The T130I mutation is a missense mutation affecting a residue of the DNA binding region (A-box region). The A-box region is important for homodimerization and high-affinity DNA binding [2]. A threonine residue at position 130 is conserved in human, mouse, rat and Xenopus although the functional properties of T130I-HNF-4α have yet to be determined. The T130I mutation can be found in the general population (0–5%), so this variant alone does not cause MODY [4]. In one Danish study [11], the frequency of this allele was higher in subjects with Type 2 diabetes than in control subjects, but this finding was not confirmed in other studies of Caucasian subjects [8, 12]. In a Japanese study, the T130I mutation was only present in Type 2 diabetic patients (2/100) and was not found in 100 control subjects, although the difference was not statistically significant [13]. Our study was designed to further examine the diabetogenic effects of the T130I mutation by using genetic and functional analyses.
Materials and methods
Subjects
For the association study, 423 unrelated Japanese subjects with Type 2 diabetes (253 men and 170 women of 63.9±8.9 years of age, BMI 23.0±3.2 kg/m2, HbA1c 7.6±1.6%, means±SD) and 354 unrelated Japanese non-diabetic control subjects (158 men and 196 women of 63.8±18.9 years of age, BMI 22.4±2.8 kg/m2, HbA1c 4.9±0.4%) were enrolled. Type 2 diabetes was diagnosed in accordance with the World Health Organization criteria. All patients were diagnosed as having Type 2 diabetes after the age of 35 years. Patients with Type 1 diabetes and other types of diabetes (such as MODY) were excluded from this study. A written informed consent was obtained from each participant.
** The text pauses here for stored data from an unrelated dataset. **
/-- **The sieve certificate check** for `r < bR(T)` (given `a < r ≤ bR(T)`): every condition vector
kills the old flattening of its role; each role in use has its old flattening of rank `≥ 3r` (unit-pivot
row certificate); `Λ` kills the slices; `rank Λ ≥ bc - a` and `rank(slices) ≥ a` (unit-pivot row
certificates). [cite: LandsbergOttaviani2015, Thm 2.1] [cite: JagiellaJelisiejew2026Unrestrictions, Thm. 2.2] -/
def check (a b c r : ℕ) [NeZero a] [NeZero b] [NeZero c] (T : Fin a → Fin b → Fin c → ℤ)
    (M1 M3 : List (List ℤ)) (conds : List Cond) (rows1 : List (List (ℕ × ℤ))) (piv1 : List ℕ)
    (rows3 : List (List (ℕ × ℤ))) (piv3 : List ℕ) (rowsL : List (List (ℕ × ℤ))) (pivL : List ℕ)
    (rowsS : List (List (ℕ × ℤ))) (pivS : List ℕ) : Bool :=
  (conds.all fun cd => condVanish a b c T M1 M3 cd) &&
  (!(conds.any fun cd => cd.1 == 1) ||
    intTriCheckUnit (3 * r) (kyEntry4 b a c M1 (fun j i l => T i j l)) rows1 piv1) &&
  (!(conds.any fun cd => !(cd.1 == 1)) ||
    intTriCheckUnit (3 * r) (kyEntry4 c a b M3 (fun l i j => T i j l)) rows3 piv3) &&
  slicesKilled a b c T M1 M3 conds &&
  intTriCheckUnit (b * c - a) (lamCode b c M1 M3 conds) rowsL pivL &&
  intTriCheckUnit a (slabCode a b c T) rowsS pivS

/-! ### Soundness -/

section Sound

variable {K : Type u} [Field K]

/-- Every column of the role flattening is a decoded code `< 4a`. [folklore] -/
theorem exists_colDec4 (a : ℕ) [NeZero a] (col : PSub 4 1 × Fin a) :
    ∃ qq, qq < 4 * a ∧ colDec4 a qq = col := by
  obtain ⟨S, i⟩ := col
  obtain ⟨s, rfl⟩ : ∃ s : Fin 4, singOf4 s = S := by
    revert S; decide
  have ha : 0 < a := Nat.pos_of_ne_zero (NeZero.ne a)
  refine ⟨a * s + i, ?_, ?_⟩
  · have hs : (s : ℕ) + 1 ≤ 4 := s.isLt
    calc a * s + i < a * s + a := by omega
      _ = a * (s + 1) := by ring
      _ ≤ a * 4 := Nat.mul_le_mul_left _ hs
      _ = 4 * a := by ring
  · have h1 : (a * s + i) / a = s := by
      rw [Nat.mul_add_div ha, Nat.div_eq_of_lt i.isLt, add_zero]
    have h2 : finCode 4 ((a * ↑s + ↑i) / a) = s := by
      rw [h1]; exact Fin.ext (Nat.mod_eq_of_lt s.isLt)
    have h3 : finCode a (a * ↑s + ↑i) = i := by
      refine Fin.ext ?_
      show (a * ↑s + ↑i) % a = i
      rw [Nat.mul_add_mod, Nat.mod_eq_of_lt i.isLt]
    simp only [colDec4, h2, h3]

/-- The old flattening of role 1 over `K` is the base change of the integer one presented by
`kyEntry4 b a c M (j,i,l ↦ T i j l)`. [cite: LandsbergGCT2017, §2.4.2 (2.4.6)] -/
theorem srcFlattening_eq_map {a b c : ℕ} (T : Fin a → Fin b → Fin c → ℤ) (M : List (List ℤ)) :
    srcFlattening 4 1 ((mat4 b M).map (Int.cast : ℤ → K)) (fun i j l => (T i j l : K)) =
      (koszulFlatteningGen 4 1 (mat4 b M).mulVecLin (fun j i l => T i j l)).map (Int.cast : ℤ → K) :=
  (koszulFlatteningGen_mulVecLin_map 4 1 (Int.castRingHom K) (mat4 b M) (fun j i l => T i j l)).symm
Screening for the T130I mutation in HNF-4α gene
Exon 4 and flanking intron were amplified using PCR with specific primers (5′-CCACCCCCTACTCCATCCCTGT-3′ and 5′-CCCTCCCGTCAGCTGCTCCA-3′) [4]. The T130I mutation generates a BsmI site and it was detected by PCR-restriction fragment length polymorphism (Thr: 271 bp, Ile: 81+190 bp). The mutation was tested in 423 diabetic and 354 non-diabetic subjects.
Plasmids
T130I mutant HNF-4α was generated from human HNF-4α2 cDNA using a Chameleon Double-Stranded Site-Directed Mutagenesis kit (Stratagene, La Jolla, Calif., USA) and cloned in pcDNA3.1 expression vector (Invitrogen, San Diego, Calif., USA). The construct was verified by DNA sequencing. The reporter construct with a heterologous TK promoter and HNF-4α binding sequences as an enhancer (pHNF4-tk-Luc), HNF-1α reporter and PKL reporter constructs have been described [14].
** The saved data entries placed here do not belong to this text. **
import Literature.NumberTheory.Transcendental.RoySmallValueEstimatesProp14Proofs
import HarnessLib

/-!
# Route `RoyCriterion`, crux `NguyenRoySmallValueTranslates` (stmt-Schanuel-1051), line `Sketch`
# — stub `stub_noTranslateInConj`

Registered stub F of the skeleton of line `Sketch` for the crux
`Summit.Schanuel.Schanuel.Theses.RoyCriterion.NguyenRoySmallValueTranslates`: the concrete
"aperiodicity of classes" input of the sharpened §6 of Nguyen–Roy 2016 for the model
`NguyenRoy.endgame` (`V = AlgPt`, `pts = AlgPt.conj`, `τ = tauQ r hs0`). For `r ≠ 0`,
`s ≠ 0, ±1`, an algebraic point `Z` with `#conj Z ≥ 2`, `a ∈ conj Z` and `k ≠ 0`:
`τᵏ a ∉ conj Z`.

Proof. If `τᵏ a ∈ conj Z`, then (classes of conjugates being equal or disjoint) the class of
`τᵏ a`, which is `τᵏ(conj a) = τᵏ(conj Z)` (`AlgPt.conj_tauA`), equals `conj Z`; a finite
`τᵏ`-invariant set consists of the two fixed points `(0:1:0)`, `(0:0:1)` of the powers of `τ`
(`subset_of_image_tauP_eq`), so `a` is one of them; but a point with rational homogeneous
coordinates has field of definition `ℚ`, hence a one-point class (`#conj = [ℚ(a):ℚ] = 1`),
contradicting `#conj Z ≥ 2`.

## References

* [NguyenRoy2016] N. A. V. Nguyen, D. Roy, IJNT 12 (2016) 1273–1293 = arXiv:1412.5163, §4
  (zero-dimensional subvarieties and their translates), §5, proof of Proposition 14 (the fixed
  points of `τᵏ`).
-/

-- `Summit.Schanuel.Schanuel.…` is the mandated layout of this single-problem summit (CONVENTIONS §1).
set_option linter.dupNamespace false

noncomputable section

open Filter Finset
open scoped Classical

namespace Summit.Schanuel.Schanuel.Theorems.NguyenRoySharp

open Literature.NumberTheory.Transcendental
open Literature.NumberTheory.Transcendental.NguyenRoy

/-- **A point with rational homogeneous coordinates has a one-point class of conjugates**: if
`P = [v]` with all `v j ∈ ℚ ⊆ ℂ`, then `ℚ(P) = ℚ` (the normalised coordinates `v j / v_{pivot}`
are rational), so `#conj P = [ℚ(P):ℚ] = 1`. [cite: NguyenRoy2016, §4 (deg Z = [ℚ(α):ℚ])] -/
theorem card_conj_eq_one_of_mem_bot (P : AlgPt) {v : V3} (hv : v ≠ 0)
    (hP : P.1 = Projectivization.mk ℂ v hv) (hrat : ∀ j, v j ∈ (⊥ : IntermediateField ℚ ℂ)) :
    P.conj.card = 1 := by
  rw [P.card_conj, AlgPt.deg, IntermediateField.finrank_eq_one_iff, ← le_bot_iff, Kp,
    IntermediateField.adjoin_le_iff]
  rintro _ ⟨j, rfl⟩
  rw [hP, (nv_mk hv).1]
  exact div_mem (hrat j) (hrat _)

/-- **Stub F — no point of a conjugacy class with at least two points has a non-zero rational
translate in the class.** For `r ≠ 0`, `s ≠ 0, ±1`, `Z : AlgPt` with `#conj Z ≥ 2`, `a ∈ conj Z`
and `k ≠ 0`: `τ^k a ∉ conj Z`. Otherwise `conj (τᵏ a) = τᵏ(conj Z)` meets `conj Z`, so they are
equal (`AlgPt.conj_eq_of_mem_conj`), `conj Z` is a finite `τᵏ`-invariant set, hence contained in
the fixed points `{(0:1:0), (0:0:1)}` (`subset_of_image_tauP_eq`), whose classes are singletons —
contradicting `#conj Z ≥ 2`. [cite: NguyenRoy2016, §5, proof of Proposition 14] -/
theorem stub_noTranslateInConj {r s : ℚ} (hr : r ≠ 0) (hs0 : s ≠ 0) (hs1 : s ≠ 1) (hs2 : s ≠ -1)
    (Z : AlgPt) (h2 : 2 ≤ Z.conj.card) {a : PPt} (ha : a ∈ Z.conj) {k : ℤ} (hk : k ≠ 0) :
    tauQ r hs0 k a ∉ Z.conj := by
  intro hb
  -- the class of `a` is `conj Z`, the class of `τᵏ a` is `τᵏ (conj Z)` and also `conj Z`
  set A : AlgPt := ⟨a, Z.isAlgPt_of_mem_conj ha⟩
  have hA : A.conj = Z.conj := Z.conj_eq_of_mem_conj (Q := A) ha
  have hT : (A.tauA r hs0 k).conj = Z.conj := Z.conj_eq_of_mem_conj (Q := A.tauA r hs0 k) hb
  rw [A.conj_tauA r hs0 k, hA] at hT
  -- `conj Z` is `τᵏ`-invariant, hence inside the fixed points
  have hT' : Z.conj.image (tauP (r : ℂ) (cast_ne_zero' hs0) k) = Z.conj := hT
  have hfix := subset_of_image_tauP_eq (Rat.cast_ne_zero.mpr hr) (cast_ne_zero' hs0)
    (fun i hi => rat_cast_zpow_ne_one hs1 hs2 hi) hk hT' a ha
  -- but the class of a fixed point is a singleton
  have hcard : Z.conj.card = 1 := by
    rw [← hA]
    rcases hfix with h | h
    · exact card_conj_eq_one_of_mem_bot A e010_ne_zero h fun j => by
        fin_cases j <;> simp
    · exact card_conj_eq_one_of_mem_bot A e001_ne_zero h fun j => by
        fin_cases j <;> simp
  omega

end Summit.Schanuel.Schanuel.Theorems.NguyenRoySharp

end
Cell culture and luciferase assay
Mouse primary hepatocytes were prepared using collagenase perfusion method [15] and plated in six-well tissue culture plates at a density of 3×105 cells per well. HeLa, MIN6, HepG2 cells and primary hepatocytes were transfected with indicated amounts of expression and reporter vectors together with 10 ng of pRL-TK (Promega, Madison, Wis., USA) as an internal control using Lipofectamin Plus reagent. Transactivation activities were measured after 48 h using the Dual Luciferase Reporter Assay system (Promega) and Lumat LB9501 Chemiluminescence (Berthold Japan, Osaka, Japan) [16].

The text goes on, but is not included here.